■ Entries provided:
/-- **INVARIANCE (mixed form).** If `shear_κ x = b^{-u} x b^{P}` then the `a`-chain `f` of `x` satisfies
`f (β^{n_u} · γ h) = f h` (`Φ(b^u) = (wb β)^{n_u}`; `γ α = α β^n`, `γ β = β`). [cite: LyndonSchupp2001, Ch. II §3] -/
theorem fox_fst_invariant_of_shear_eq_conj (hΦa : Φ genA = wa α) (hΦb : Φ genB = wb β) (κ u P : ZH) (γ : G ≃* G)
    (n nu : ℕ) (hγa : γ α = α * β ^ n) (hγb : γ β = β) (hκ : Φ (bPow κ) = wb β ^ n) (hu : Φ (bPow u) = wb β ^ nu)
    {x : F₂hatT} (hx : shearEnd κ x = (bPow u)⁻¹ * x * bPow P) (h : G) :
    (Multiplicative.toAdd (Φ x).left).1 (β ^ nu * γ h) = (Multiplicative.toAdd (Φ x).left).1 h := by
  set f := (Multiplicative.toAdd (Φ x).left).1 with hfdef
  have hx' : x = bPow u * shearEnd κ x * (bPow P)⁻¹ := by rw [hx]; group
  have hΦx : Φ x = Φ (bPow u) * mapW γ.toMonoidHom (thetaHom (α * (β ^ n)⁻¹) β n (Φ x)) * (Φ (bPow P))⁻¹ := by
    conv_lhs => rw [hx']
    rw [map_mul, map_mul, map_inv, fox_shearEnd_eq hΦa hΦb κ γ.toMonoidHom n (by exact hγa) (by exact hγb) hκ x]
  have h0 := congrArg (fun w : W G k => (Multiplicative.toAdd w.left).1) hΦx
  have h1 : (Multiplicative.toAdd (Φ (bPow u) * mapW γ.toMonoidHom (thetaHom (α * (β ^ n)⁻¹) β n (Φ x)) *
      (Φ (bPow P))⁻¹).left).1 = lt (β ^ nu) (push (⇑γ) f) := by
    rw [SemidirectProduct.mul_left, toAdd_mul, toAdd_foxAct, Prod.fst_add, fst_eq_zero_inv (fox_bPow_fst_eq_zero hΦb P),
      lt_zero, add_zero, SemidirectProduct.mul_left, toAdd_mul, toAdd_foxAct, Prod.fst_add, fox_bPow_fst_eq_zero hΦb u,
      zero_add, hu, wb_pow_right, toAdd_mapW_left]
    show lt (β ^ nu) (push (⇑γ.toMonoidHom) (Multiplicative.toAdd (thetaHom (α * (β ^ n)⁻¹) β n (Φ x)).left).1) = _
    rw [thetaHom_fst]
    rfl
  have hf : f = lt (β ^ nu) (push (⇑γ) f) := h0.trans h1
  have h2 := congrFun hf (β ^ nu * γ h)
  rw [h2, lt_apply, inv_mul_cancel_left]
  exact push_apply_of_injective (⇑γ) γ.injective f h
import Summits.CriticalPhenomena.CardyFormulaZ2.Theses.CardyUSTContinuation
import Summits.CriticalPhenomena.CardyFormulaZ2.Theorems.CardyUSTContinuationCruxesGiveTarget
import Summits.CriticalPhenomena.CardyFormulaZ2.Theorems.CardyUSTContinuationContinuumFamily
import Summits.CriticalPhenomena.CardyFormulaZ2.Theorems.CardyUSTContinuationSmallFugacityLimitContinuumChecks
import Literature.Analysis.Complex.BoundedAnalyticFamilyLimit
import Mathlib.Analysis.Analytic.Uniqueness
import Mathlib.Analysis.Normed.Module.Convex

/-!
# Line `tree_taylor` for the crux `Target` (stmt-CriticalPhenomena-6046, route CardyUSTContinuation)

STRATEGIST'S ALTERNATIVE LINE (planner-cstrat-stmt-CriticalPhenomena-6046-s2). It does NOT replace the
lead's registered skeleton `Lines/birth.lean` (v8); it is published beside it.

`Target = SmallFugacityLimit ∧ UniformAnalyticExtension` (`Iff.rfl`). The live line takes
`UniformAnalyticExtension` (= stmt-6047) as one stub and needs, for the other conjunct, an
identification datum W′ on `(0, 1]` which — as five lead cycles found — is `SmallFugacityLimit`
(stmt-6048) itself. This line replaces W′ by TAYLOR-JET IDENTIFICATION AT THE FREE (TREE) POINT
`t = 0`, where everything is Kirchhoff / transfer-current computable:

* `stub_treeDisc` (A0′): the jointly-wired self-dual FK crossing probability `u_R(·, δ)` extends
  analytically to a complex disc `|t| < r` around the tree point, with radius and sup bound UNIFORM
  in the mesh (a Lee–Yang statement at `t = 0`: the 2-forest-dominated partition function
  `Z^joint_δ(t)/t^{V+1}` has no complex zeros in `|t| < r`, and `|N/Z| ≤ M` there);
* `stub_treeJet` (JET): the right Taylor jet `a_k(δ)` of `u_R(·, δ)` at `t = 0⁺` converges, ORDER BY
  ORDER, to the right jet `A_k(η)` of the Miller–Werner function `U(·, η)` (order 1 is the proved
  item `KirchhoffExtremalLength`, stmt-11234; order 2 is `SecondOrderCoefficient`, stmt-11235);
* `stub_uniformAnalyticExtension` = the sibling crux stmt-6047 verbatim (shared seat).

GLUE (proved here, no `sorry`): `smallFugacityLimit_of_tree : TreeDisc → TreeJet → SmallFugacityLimit`
— uniform analyticity in the disc + coefficientwise convergence ⇒ convergence of the functions on
`(0, r/2)` (Cauchy estimates + Tannery: `Literature.Analysis.Complex.tendsto_of_forall_tendsto_taylorCoeff`,
the Benfatto–Giuliani–Mastropietro thermodynamic-limit pattern), and the limit `∑ A_k(η) t^k` IS
`U(t, η)` on `(0, min(r/2,1))` by the identity theorem against the landed `continuumFamily_proof`
(stmt-6052: `U(·, η)` is holomorphic on a complex neighbourhood of `[0,1]`). Hence
`Target_of : UniformAnalyticExtension → TreeDisc → TreeJet → Target` via the landed
`cruxesGiveTarget_proof` (stmt-14172).

Observation recorded for the tribunal: `UniformAnalyticExtension ∧ TreeDisc` is exactly
"`u_R(·,δ)` is analytic and uniformly bounded on a δ-uniform complex neighbourhood of the CLOSED
segment `[0,1]`" (A0 of the card) — the thesis of the route with the tree endpoint included.
-/

noncomputable section

namespace Summit.CriticalPhenomena.CardyFormulaZ2.Cruxes.Target.TreeTaylor

open Set Filter Topology Metric
open scoped Nat NNReal ENNReal
open Summit.CriticalPhenomena.CardyFormulaZ2.Theses.CardyUSTContinuation
  (Target SmallFugacityLimit UniformAnalyticExtension)
open Summit.CriticalPhenomena.CardyFormulaZ2.Theorems (cruxesGiveTarget_proof continuumFamily_proof)
open Summit.CriticalPhenomena.CardyFormulaZ2.Theorems.SmallFugacityContinuum
  (Zmw Umw uJ smallFugacityLimit_iff_Umw)
open Literature.Probability.RandomPlanarGeometry
  (ConformalRectangle crossRatio)

/-! ## Registered stub signatures (the `∀ Z U uJ, (Z = …) → (U = …) → (uJ = …) → …` device keeps the
registered one-line signature free of `let`/`:=`; instantiate with `Zmw Umw uJ` and `rfl`s). -/

namespace Sig

/-- A0′ — UNIFORM ANALYTIC DISC AT THE TREE POINT. For every conformal rectangle there are `r > 0`
and `M` such that for all small meshes `δ` the crossing probability `t ↦ u_R(t, δ)` is the restriction
to `(0, r)` of a function holomorphic on the complex disc `|z| < r` and bounded there by `M`. -/
def TreeDisc : Prop :=
  ∀ (uJ : ConformalRectangle → ℝ → ℝ → ℝ),
    (∀ (R : ConformalRectangle) (t δ : ℝ), uJ R t δ = if h : 0 < δ then
      (@Literature.Probability.LatticeModels.fkDomainMeasure R.carrier δ (t / (1 + t)) (t ^ 2)
        (R.arc 0 ∪ R.arc 2) (Literature.Probability.LatticeModels.meshDomain_finite R.isBounded h).fintype).real
        (Literature.Probability.Percolation.discreteCrossing R.carrier δ (R.arc 0) (R.arc 2)) else 0) →
    ∀ R : ConformalRectangle, ∃ r > (0:ℝ), ∃ M : ℝ, ∀ᶠ δ in 𝓝[>] (0:ℝ), ∃ g : ℂ → ℂ,
      DifferentiableOn ℂ g (Metric.ball (0:ℂ) r) ∧ (∀ z ∈ Metric.ball (0:ℂ) r, ‖g z‖ ≤ M) ∧
        ∀ t ∈ Set.Ioo (0:ℝ) r, g t = uJ R t δ

/-- JET — COEFFICIENTWISE SCALING LIMITS AT THE TREE POINT. For every conformal rectangle there are
lattice jets `a k δ` and continuum jets `A k η` such that: for all small `δ`, `a · δ` is the right
Taylor jet of `u_R(·, δ)` at `0⁺`; for `η ∈ (0,1)`, `A · η` is the right Taylor jet of the
Miller–Werner function `U(·, η)` at `0⁺`; and each `a k` has crossing limit `A k`
(`k = 1`: `KirchhoffExtremalLength`, stmt-11234, proved; `k = 2`: `SecondOrderCoefficient`). -/
def TreeJet : Prop :=
  ∀ (Z U : ℝ → ℝ → ℝ) (uJ : ConformalRectangle → ℝ → ℝ → ℝ),
    (∀ u x, Z u x = x ^ (u / 2) * (1 - x) ^ (1 - 3 * u / 2) * ₂F₁ u (1 - u) (2 * u) x) →
    (∀ t η, U t η = t * Z (Real.arccos (-(t / 2)) / Real.pi) η /
      (Z (Real.arccos (-(t / 2)) / Real.pi) (1 - η) + t * Z (Real.arccos (-(t / 2)) / Real.pi) η)) →
    (∀ (R : ConformalRectangle) (t δ : ℝ), uJ R t δ = if h : 0 < δ then
      (@Literature.Probability.LatticeModels.fkDomainMeasure R.carrier δ (t / (1 + t)) (t ^ 2)
        (R.arc 0 ∪ R.arc 2) (Literature.Probability.LatticeModels.meshDomain_finite R.isBounded h).fintype).real
        (Literature.Probability.Percolation.discreteCrossing R.carrier δ (R.arc 0) (R.arc 2)) else 0) →
    ∀ R : ConformalRectangle, ∃ a A : ℕ → ℝ → ℝ,
      (∀ᶠ δ in 𝓝[>] (0:ℝ), ∀ k : ℕ, Tendsto (fun t : ℝ =>
          (uJ R t δ - ∑ j ∈ Finset.range k, a j δ * t ^ j) / t ^ k) (𝓝[>] 0) (𝓝 (a k δ))) ∧
      (∀ η ∈ Set.Ioo (0:ℝ) 1, ∀ k : ℕ, Tendsto (fun t : ℝ =>
          (U t η - ∑ j ∈ Finset.range k, A j η * t ^ j) / t ^ k) (𝓝[>] 0) (𝓝 (A k η))) ∧
      ∀ k : ℕ, R.HasCrossingLimit (a k) (A k)

end Sig

/-! ## The stubs -/

/-- STUB (shared with the live line and with crux stmt-CriticalPhenomena-6047): the uniform analytic
extension of `u_R(·, δ)` to complex neighbourhoods of `[t₁, 1]`, `t₁ > 0`. -/
theorem stub_uniformAnalyticExtension : UniformAnalyticExtension := by
  sorry

/-- STUB A0′: uniform analytic disc at the tree point (see `Sig.TreeDisc`). -/
theorem stub_treeDisc : Sig.TreeDisc := by
  sorry

/-- STUB JET: coefficientwise scaling limits at the tree point (see `Sig.TreeJet`). -/
theorem stub_treeJet : Sig.TreeJet := by
  sorry

/-! ## Right Taylor jets at `0⁺` of complex-valued functions of a real variable -/

/-- `c` is the right Taylor jet of `F : ℝ → ℂ` at `0⁺`:
`(F t - ∑_{j<k} c_j t^j) / t^k → c_k` as `t → 0⁺`, for every `k`. -/
def IsRightJet (F : ℝ → ℂ) (c : ℕ → ℂ) : Prop :=
  ∀ k : ℕ, Tendsto (fun t : ℝ => (F t - ∑ j ∈ Finset.range k, c j * (t : ℂ) ^ j) / (t : ℂ) ^ k)
    (𝓝[>] 0) (𝓝 (c k))

/-- Right jets are unique (strong induction on the order; `𝓝[>] 0` is non-trivial). -/
theorem IsRightJet.unique {F : ℝ → ℂ} {c c' : ℕ → ℂ} (h : IsRightJet F c) (h' : IsRightJet F c') :
    c = c' := by
  funext k
  induction k using Nat.strong_induction_on with
  | _ k ih =>
    have hfun : (fun t : ℝ => (F t - ∑ j ∈ Finset.range k, c j * (t : ℂ) ^ j) / (t : ℂ) ^ k) =
        fun t : ℝ => (F t - ∑ j ∈ Finset.range k, c' j * (t : ℂ) ^ j) / (t : ℂ) ^ k := by
      funext t
      rw [Finset.sum_congr rfl (fun j hj => by rw [ih j (Finset.mem_range.mp hj)])]
    have h1 := h k
    rw [hfun] at h1
    exact tendsto_nhds_unique h1 (h' k)

/-- Right jets only depend on the germ of the function at `0⁺`. -/
theorem IsRightJet.congr {F G : ℝ → ℂ} {c : ℕ → ℂ} (h : IsRightJet F c)
    (hFG : ∀ᶠ t in 𝓝[>] (0:ℝ), F t = G t) : IsRightJet G c := by
  intro k
  refine Tendsto.congr' ?_ (h k)
  filter_upwards [hFG] with t ht
  rw [ht]

/-- A real right jet is a complex right jet of the coerced function. -/
theorem isRightJet_ofReal {f : ℝ → ℝ} {a : ℕ → ℝ}
    (h : ∀ k : ℕ, Tendsto (fun t : ℝ => (f t - ∑ j ∈ Finset.range k, a j * t ^ j) / t ^ k)
      (𝓝[>] 0) (𝓝 (a k))) :
    IsRightJet (fun t => (f t : ℂ)) (fun k => (a k : ℂ)) := by
  intro k
  have h1 := (Complex.continuous_ofReal.tendsto _).comp (h k)
  refine Tendsto.congr' (Eventually.of_forall fun t => ?_) h1
  simp only [Function.comp_apply]
  push_cast
  rfl

/-- A convergent power series with geometrically bounded coefficients has that coefficient sequence
as its right jet: if `‖c n‖ ≤ K / R^n` and `F t = ∑ c n t^n` on `(0, ε)`, then `c` is the right jet
of `F`. (Tail estimate `‖∑_{n>k} c_n t^n‖ ≤ 2K t^{k+1}/R^{k+1}` for `t ≤ R/2`.) -/
theorem isRightJet_of_hasSum {F : ℝ → ℂ} {c : ℕ → ℂ} {K R ε : ℝ} (hR : 0 < R) (hε : 0 < ε)
    (hK : ∀ n, ‖c n‖ ≤ K / R ^ n) (hF : ∀ t ∈ Ioo (0:ℝ) ε, HasSum (fun n => c n * (t : ℂ) ^ n) (F t)) :
    IsRightJet F c := by
  have hK0 : 0 ≤ K := by simpa using (norm_nonneg (c 0)).trans (hK 0)
  intro k
  set ε' : ℝ := min ε (R / 2) with hε'
  have hε'0 : 0 < ε' := lt_min hε (by positivity)
  -- the key pointwise estimate on (0, ε')
  have key : ∀ t ∈ Ioo (0:ℝ) ε',
      ‖(F t - ∑ j ∈ Finset.range k, c j * (t : ℂ) ^ j) / (t : ℂ) ^ k - c k‖ ≤
        2 * K / R ^ (k + 1) * t := by
    intro t ht
    have ht0 : 0 < t := ht.1
    have htε : t < ε := lt_of_lt_of_le ht.2 (min_le_left _ _)
    have htR : t ≤ R / 2 := (lt_of_lt_of_le ht.2 (min_le_right _ _)).le
    have hs := hF t ⟨ht0, htε⟩
    -- tail after k+1 terms
    have htail := (hasSum_nat_add_iff' (k + 1)).mpr hs
    have hsplit : F t - ∑ j ∈ Finset.range k, c j * (t : ℂ) ^ j - c k * (t : ℂ) ^ k =
        F t - ∑ i ∈ Finset.range (k + 1), c i * (t : ℂ) ^ i := by
      rw [Finset.sum_range_succ]; ring
    have htc : ((t : ℂ)) ^ k ≠ 0 := pow_ne_zero _ (by exact_mod_cast ht0.ne')
    have hquot : (F t - ∑ j ∈ Finset.range k, c j * (t : ℂ) ^ j) / (t : ℂ) ^ k - c k =
        (F t - ∑ i ∈ Finset.range (k + 1), c i * (t : ℂ) ^ i) / (t : ℂ) ^ k := by
      rw [← hsplit]
      field_simp
    rw [hquot, norm_div, norm_pow, Complex.norm_real, Real.norm_eq_abs, abs_of_pos ht0]
    -- bound the tail by a geometric series
    set q : ℝ := t / R with hq
    have hq0 : 0 ≤ q := div_nonneg ht0.le hR.le
    have hq1 : q ≤ 1 / 2 := by
      rw [hq, div_le_iff₀ hR]; linarith
    have hq1' : q < 1 := by linarith
    have hgeom : HasSum (fun n : ℕ => K * q ^ (k + 1) * q ^ n) (K * q ^ (k + 1) * (1 - q)⁻¹) :=
      (hasSum_geometric_of_lt_one hq0 hq1').mul_left _
    have hbound : ∀ n : ℕ, ‖c (n + (k + 1)) * (t : ℂ) ^ (n + (k + 1))‖ ≤ K * q ^ (k + 1) * q ^ n := by
      intro n
      rw [norm_mul, norm_pow, Complex.norm_real, Real.norm_eq_abs, abs_of_pos ht0]
      have h1 := hK (n + (k + 1))
      have hRne : R ≠ 0 := hR.ne'
      calc ‖c (n + (k + 1))‖ * t ^ (n + (k + 1))
          ≤ K / R ^ (n + (k + 1)) * t ^ (n + (k + 1)) :=
            mul_le_mul_of_nonneg_right h1 (pow_nonneg ht0.le _)
        _ = K * q ^ (k + 1) * q ^ n := by
            rw [hq, div_pow, div_pow]
            field_simp
            ring
    have hT : ‖F t - ∑ i ∈ Finset.range (k + 1), c i * (t : ℂ) ^ i‖ ≤ K * q ^ (k + 1) * (1 - q)⁻¹ :=
      HasSum.norm_le_of_bounded htail hgeom hbound
    have htk : 0 < t ^ k := pow_pos ht0 k
    rw [div_le_iff₀ htk]
    have hinv : (1 - q)⁻¹ ≤ 2 := by
      rw [inv_le_comm₀ (by linarith) (by norm_num)]; linarith
    calc ‖F t - ∑ i ∈ Finset.range (k + 1), c i * (t : ℂ) ^ i‖
        ≤ K * q ^ (k + 1) * (1 - q)⁻¹ := hT
      _ ≤ K * q ^ (k + 1) * 2 :=
          mul_le_mul_of_nonneg_left hinv (by positivity)
      _ = 2 * K / R ^ (k + 1) * t * t ^ k := by
          have hRne : R ≠ 0 := hR.ne'
          rw [hq, div_pow]
          field_simp
          ring
  -- squeeze
  rw [tendsto_iff_norm_sub_tendsto_zero]
  have hlin : Tendsto (fun t : ℝ => 2 * K / R ^ (k + 1) * t) (𝓝[>] (0:ℝ)) (𝓝 0) := by
    have : Tendsto (fun t : ℝ => 2 * K / R ^ (k + 1) * t) (𝓝 (0:ℝ)) (𝓝 (2 * K / R ^ (k + 1) * 0)) :=
      tendsto_const_nhds.mul tendsto_id
    rw [mul_zero] at this
    exact this.mono_left nhdsWithin_le_nhds
  refine squeeze_zero' (Eventually.of_forall fun t => norm_nonneg _) ?_ hlin
  filter_upwards [Ioo_mem_nhdsGT hε'0] with t ht using key t ht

■ Exercise aim: Please output the exact lines of the records above, beginning with the first and stopping after the line that holds "have h2 := congrFun hf (β ^ nu * γ h)", and nothing else.

■ Exercise solution:
/-- **INVARIANCE (mixed form).** If `shear_κ x = b^{-u} x b^{P}` then the `a`-chain `f` of `x` satisfies
`f (β^{n_u} · γ h) = f h` (`Φ(b^u) = (wb β)^{n_u}`; `γ α = α β^n`, `γ β = β`). [cite: LyndonSchupp2001, Ch. II §3] -/
theorem fox_fst_invariant_of_shear_eq_conj (hΦa : Φ genA = wa α) (hΦb : Φ genB = wb β) (κ u P : ZH) (γ : G ≃* G)
    (n nu : ℕ) (hγa : γ α = α * β ^ n) (hγb : γ β = β) (hκ : Φ (bPow κ) = wb β ^ n) (hu : Φ (bPow u) = wb β ^ nu)
    {x : F₂hatT} (hx : shearEnd κ x = (bPow u)⁻¹ * x * bPow P) (h : G) :
    (Multiplicative.toAdd (Φ x).left).1 (β ^ nu * γ h) = (Multiplicative.toAdd (Φ x).left).1 h := by
  set f := (Multiplicative.toAdd (Φ x).left).1 with hfdef
  have hx' : x = bPow u * shearEnd κ x * (bPow P)⁻¹ := by rw [hx]; group
  have hΦx : Φ x = Φ (bPow u) * mapW γ.toMonoidHom (thetaHom (α * (β ^ n)⁻¹) β n (Φ x)) * (Φ (bPow P))⁻¹ := by
    conv_lhs => rw [hx']
    rw [map_mul, map_mul, map_inv, fox_shearEnd_eq hΦa hΦb κ γ.toMonoidHom n (by exact hγa) (by exact hγb) hκ x]
  have h0 := congrArg (fun w : W G k => (Multiplicative.toAdd w.left).1) hΦx
  have h1 : (Multiplicative.toAdd (Φ (bPow u) * mapW γ.toMonoidHom (thetaHom (α * (β ^ n)⁻¹) β n (Φ x)) *
      (Φ (bPow P))⁻¹).left).1 = lt (β ^ nu) (push (⇑γ) f) := by
    rw [SemidirectProduct.mul_left, toAdd_mul, toAdd_foxAct, Prod.fst_add, fst_eq_zero_inv (fox_bPow_fst_eq_zero hΦb P),
      lt_zero, add_zero, SemidirectProduct.mul_left, toAdd_mul, toAdd_foxAct, Prod.fst_add, fox_bPow_fst_eq_zero hΦb u,
      zero_add, hu, wb_pow_right, toAdd_mapW_left]
    show lt (β ^ nu) (push (⇑γ.toMonoidHom) (Multiplicative.toAdd (thetaHom (α * (β ^ n)⁻¹) β n (Φ x)).left).1) = _
    rw [thetaHom_fst]
    rfl
  have hf : f = lt (β ^ nu) (push (⇑γ) f) := h0.trans h1
  have h2 := congrFun hf (β ^ nu * γ h)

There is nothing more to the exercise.